Dal Covid usciremo con la scienza e il vaccino. Ce lo sentiamo dire da tempo e in tanti ci abbiamo creduto. Poi sono arrivate le varianti e ci è stato spiegato che ogni virus ne può avere molteplici, per cui sarà necessario attendere ancora un bel po’ per liberarci dalla pandemia. Ciononostante, abbiamo continuato a credere che ne usciremo ugualmente: con la scienza, il vaccino, i comportamenti responsabili. E con la speranza, che in molti casi salva le nostre vite.

Poi c’è anche chi non ci crede o fa prevalere la paura per gli effetti collaterali sulla fiducia nelle ragioni illustrate da virologi, immunologi e specialisti vari.

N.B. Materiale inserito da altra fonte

import Summits.Ventures.Crystal3D.Theorems.StickyWulffConstantNoReconstructionGainExactLevelBound
import HarnessLib

/-!
# EXACT₀ ⟹ the crux's inequality up to the deep-band wrapped off-lattice balls (line `replication-exactness`)

HONEST FRAMING. Part of the venture `Summits/Ventures/Crystal3D` (cell `crystal3d-full`), supports the
crux `NoReconstructionGain` (stmt-Ventures-19144, route `route-Ventures-StickyWulffConstant`), line
`replication-exactness` (lead wulff-p1 g17).  The deep-band variant of `…ExactLevelBound`:

* `deficit_ge_of_exactZeroGain_sub_offLattice_deep` — for `R ≥ 8`: `D(X) ≥ 2φ(ν)πρ² − Cρ −
  12(⌊#S/K⌋ + 1)` for EVERY unit packing `X ⊇ P_ρ(ν,R)`, `S` = its off-lattice balls of height in
  `(−2R+2, −R−2)`, `K = ⌊(R−6)/2⌋`.  Such balls lie outside the disc (over the disc the sample leaves no
  room at those heights), i.e. they are WRAPPED: with this form the line's residual becomes the
  confinement of cores (`#S ≤ L·K·ρ`), used by the skeleton v4.

WHAT THIS IS NOT: the confinement of cores and EXACT₀ are open; rung F-C1 not moved.
-/

noncomputable section

namespace Summit.Ventures.Crystal3D.Theorems

open Summit.Ventures.Crystal3D
open Literature.MathematicalPhysics.StatisticalMechanics (fccStacking contactDeficiency orderedContacts)
open scoped InnerProductSpace
open Finset

open scoped Classical in
/-- **DEEP-BAND form of `deficit_ge_of_exactZeroGain_sub_offLattice`.**  For `R ≥ 8` there is `C` such
that every unit packing `X ⊇ P_ρ(ν,R)` (`ρ ≥ R`) satisfies `D(X) ≥ 2φ(ν)πρ² − Cρ − 12·(⌊#S / K⌋ + 1)` with
`S` its off-lattice balls of height in the DEEP band `(−2R+2, −R−2)` and `K = ⌊(R−6)/2⌋` (levels
`−2R+3+2k`).  A ball of such height cannot lie over the disc (it would come within `1/√2` of a site of the
sample), so `S` consists of WRAPPED balls only (lateral distance `> ρ − 1`): the residual of the line is
the CONFINEMENT statement `#S ≤ L·K·ρ` for cores. -/
theorem deficit_ge_of_exactZeroGain_sub_offLattice_deep (hE : ExactZeroGain) (R : ℝ) (hR : 8 ≤ R) :
    ∃ C : ℝ, ∀ ν : EuclideanSpace ℝ (Fin 3), ‖ν‖ = 1 → ∀ ρ : ℝ, R ≤ ρ →
      ∀ X P : Finset (EuclideanSpace ℝ (Fin 3)),
      (∀ p ∈ X, ∀ q ∈ X, p ≠ q → 1 ≤ dist p q) → P ⊆ X →
      (∀ p, p ∈ P ↔ (p ∈ fccStacking 1 (Real.sqrt (2 / 3)) ∧ -(2 * R) ≤ ⟪p, ν⟫_ℝ ∧
        ⟪p, ν⟫_ℝ ≤ -R ∧ ‖p‖ ^ 2 - ⟪p, ν⟫_ℝ ^ 2 ≤ ρ ^ 2)) →
      2 * (Real.sqrt 2 / 4 * ∑ᶠ w ∈ {w ∈ fccStacking 1 (Real.sqrt (2 / 3)) | ‖w‖ = 1},
          |⟪w, ν⟫_ℝ|) * Real.pi * ρ ^ 2 - C * ρ -
          12 * ((((X.filter fun x => x ∉ fccStacking 1 (Real.sqrt (2 / 3)) ∧ -(2 * R) + 2 < ⟪x, ν⟫_ℝ ∧
            ⟪x, ν⟫_ℝ < -R - 2).card / ⌊(R - 6) / 2⌋₊ : ℕ) : ℝ) + 1) ≤ contactDeficiency X := by
  classical
  obtain ⟨C, hC⟩ := deficit_ge_of_exactZeroGain_of_level hE R (by linarith)
  refine ⟨C, ?_⟩
  intro ν hν ρ hρ X P hX hPX hP
  set K : ℕ := ⌊(R - 6) / 2⌋₊ with hK
  set S := X.filter fun x => x ∉ fccStacking 1 (Real.sqrt (2 / 3)) ∧ -(2 * R) + 2 < ⟪x, ν⟫_ℝ ∧
    ⟪x, ν⟫_ℝ < -R - 2 with hS
  set f : EuclideanSpace ℝ (Fin 3) → ℕ := fun x => ⌊(⟪x, ν⟫_ℝ + 2 * R - 2) / 2⌋₊ with hf
  have hK1 : 1 ≤ K := by
    rw [hK]; exact Nat.one_le_floor_iff _ |>.2 (by linarith)
  have hKpos : 0 < K := hK1
  -- a least-loaded level
  obtain ⟨k, hkK, hk⟩ := Finset.exists_card_fiber_le_of_card_le_mul (f := f) (s := S)
    (t := Finset.range K) ⟨0, Finset.mem_range.2 hKpos⟩ (n := S.card / K + 1)
    (by rw [Finset.card_range]; have := Nat.lt_div_mul_add (a := S.card) hKpos; nlinarith [this])
  rw [Finset.mem_range] at hkK
  set B := S.filter fun x => f x = k with hB
  have hBS : B ⊆ S := Finset.filter_subset _ _
  have hSX : S ⊆ X := Finset.filter_subset _ _
  have hBX : B ⊆ X := hBS.trans hSX
  -- delete `B`
  set X' := X \ B with hX'
  have hX'X : X' ⊆ X := Finset.sdiff_subset
  have hX'pack : ∀ p ∈ X', ∀ q ∈ X', p ≠ q → 1 ≤ dist p q :=
    fun p hp q hq hne => hX p (hX'X hp) q (hX'X hq) hne
  have hPX' : P ⊆ X' := by
    intro p hp
    rw [hX', Finset.mem_sdiff]
    refine ⟨hPX hp, fun hpB => ?_⟩
    have := (Finset.mem_filter.1 (hBS hpB)).2.1
    exact this ((hP p).1 hp).1
  have hKR : (K : ℝ) ≤ (R - 6) / 2 := Nat.floor_le (by linarith)
  have hkR : (k : ℝ) ≤ (R - 6) / 2 - 1 := by
    have : (k : ℝ) + 1 ≤ K := by exact_mod_cast hkK
    linarith
  have hk0 : (0 : ℝ) ≤ k := Nat.cast_nonneg k
  -- the level `−2R + 3 + 2k` is off-lattice-free for `X'`
  have hlevel : ∀ x ∈ X', x ∉ fccStacking 1 (Real.sqrt (2 / 3)) →
      1 ≤ |⟪x, ν⟫_ℝ - (-(2 * R) + 3 + 2 * k)| := by
    intro x hx hxΛ
    by_contra hlt
    push Not at hlt
    rw [abs_lt] at hlt
    obtain ⟨h1, h2⟩ := hlt
    have hxS : x ∈ S := by
      rw [hS, Finset.mem_filter]
      exact ⟨hX'X hx, hxΛ, by linarith, by linarith⟩
    have hfx : f x = k := by
      rw [hf]
      refine (Nat.floor_eq_iff (by linarith)).2 ⟨?_, ?_⟩
      · have : (k : ℝ) * 2 ≤ ⟪x, ν⟫_ℝ + 2 * R - 2 := by linarith
        linarith
      · have : ⟪x, ν⟫_ℝ + 2 * R - 2 < ((k : ℝ) + 1) * 2 := by linarith
        linarith
    have hxB : x ∈ B := by rw [hB, Finset.mem_filter]; exact ⟨hxS, hfx⟩
    exact (Finset.mem_sdiff.1 hx).2 hxB
  have hDX' := hC ν hν ρ hρ X' P hX'pack hPX' hP (-(2 * R) + 3 + 2 * k) (by linarith) (by linarith) hlevel
  -- put `B` back
  have hsplit := contactDeficiency_sdiff_split (X := X) (P := X') hX'X
  have hXB : X \ X' = B := by
    rw [hX', Finset.sdiff_sdiff_eq_self hBX]
  rw [hXB] at hsplit
  have hcross := card_cross_le_twelve_mul X B hX
  have hDB := contactDeficiency_nonneg_of_packing B fun p hp q hq hne => hX p (hBX hp) q (hBX hq) hne
  have hcross' : ((((X \ B) ×ˢ B).filter fun pq => dist pq.1 pq.2 = 1).card : ℝ) ≤ 12 * (B.card : ℝ) := by
    exact_mod_cast hcross
  have hBcard : (B.card : ℝ) ≤ ((S.card / K : ℕ) : ℝ) + 1 := by
    have : B.card ≤ S.card / K + 1 := hk
    exact_mod_cast this
  rw [← hX'] at hcross'
  linarith

end Summit.Ventures.Crystal3D.Theorems

end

Comunque sia, hanno deciso di non vaccinarsi o di attendere ancora un po’ prima di fare il grande passo.

In queste settimane, con l’istituzione del green pass, questi due fronti (definiti in maniera un po’ superficiale pro vax e no vax) sono entrati sempre più in conflitto, accusandosi vicendevolmente. I sostenitori della bontà del vaccino affermano che la risalita dei contagi è colpa del fondamentalismo dei no vax (accusa, peraltro, non del tutto infondata) e in ragione di ciò lanciano improperi e anatemi di ogni sorta, auspicano l’obbligo vaccinale e la rinuncia al servizio sanitario pubblico per chi non intende inocularsi Pfizer, Moderna, Astazeneca o Johnson, Naturalmente, questo approccio è servito solo ad alimentare l’ulteriore irrigidimento di chi non vuole vaccinarsi e che per tutta risposta cita Tarro o Montagnier ad ogni conversazione e denuncia lo stato di dittatura sanitaria in cui ci troveremmo. Poi ci sono le frange più estreme secondo cui nel vaccino ci sarebbero, nell’ordine: solo acqua (e quindi sarebbe sostanzialmente inutile); microchip per il controllo sociale fabbricati da Bill Gates; cellule embrionali provenienti da feti abortiti (da qui il boicottaggio delle frange del cattolicesimo conservatore); sostanze che comprometterebbero la fertilità maschile, favorendo l’estinzione della specie.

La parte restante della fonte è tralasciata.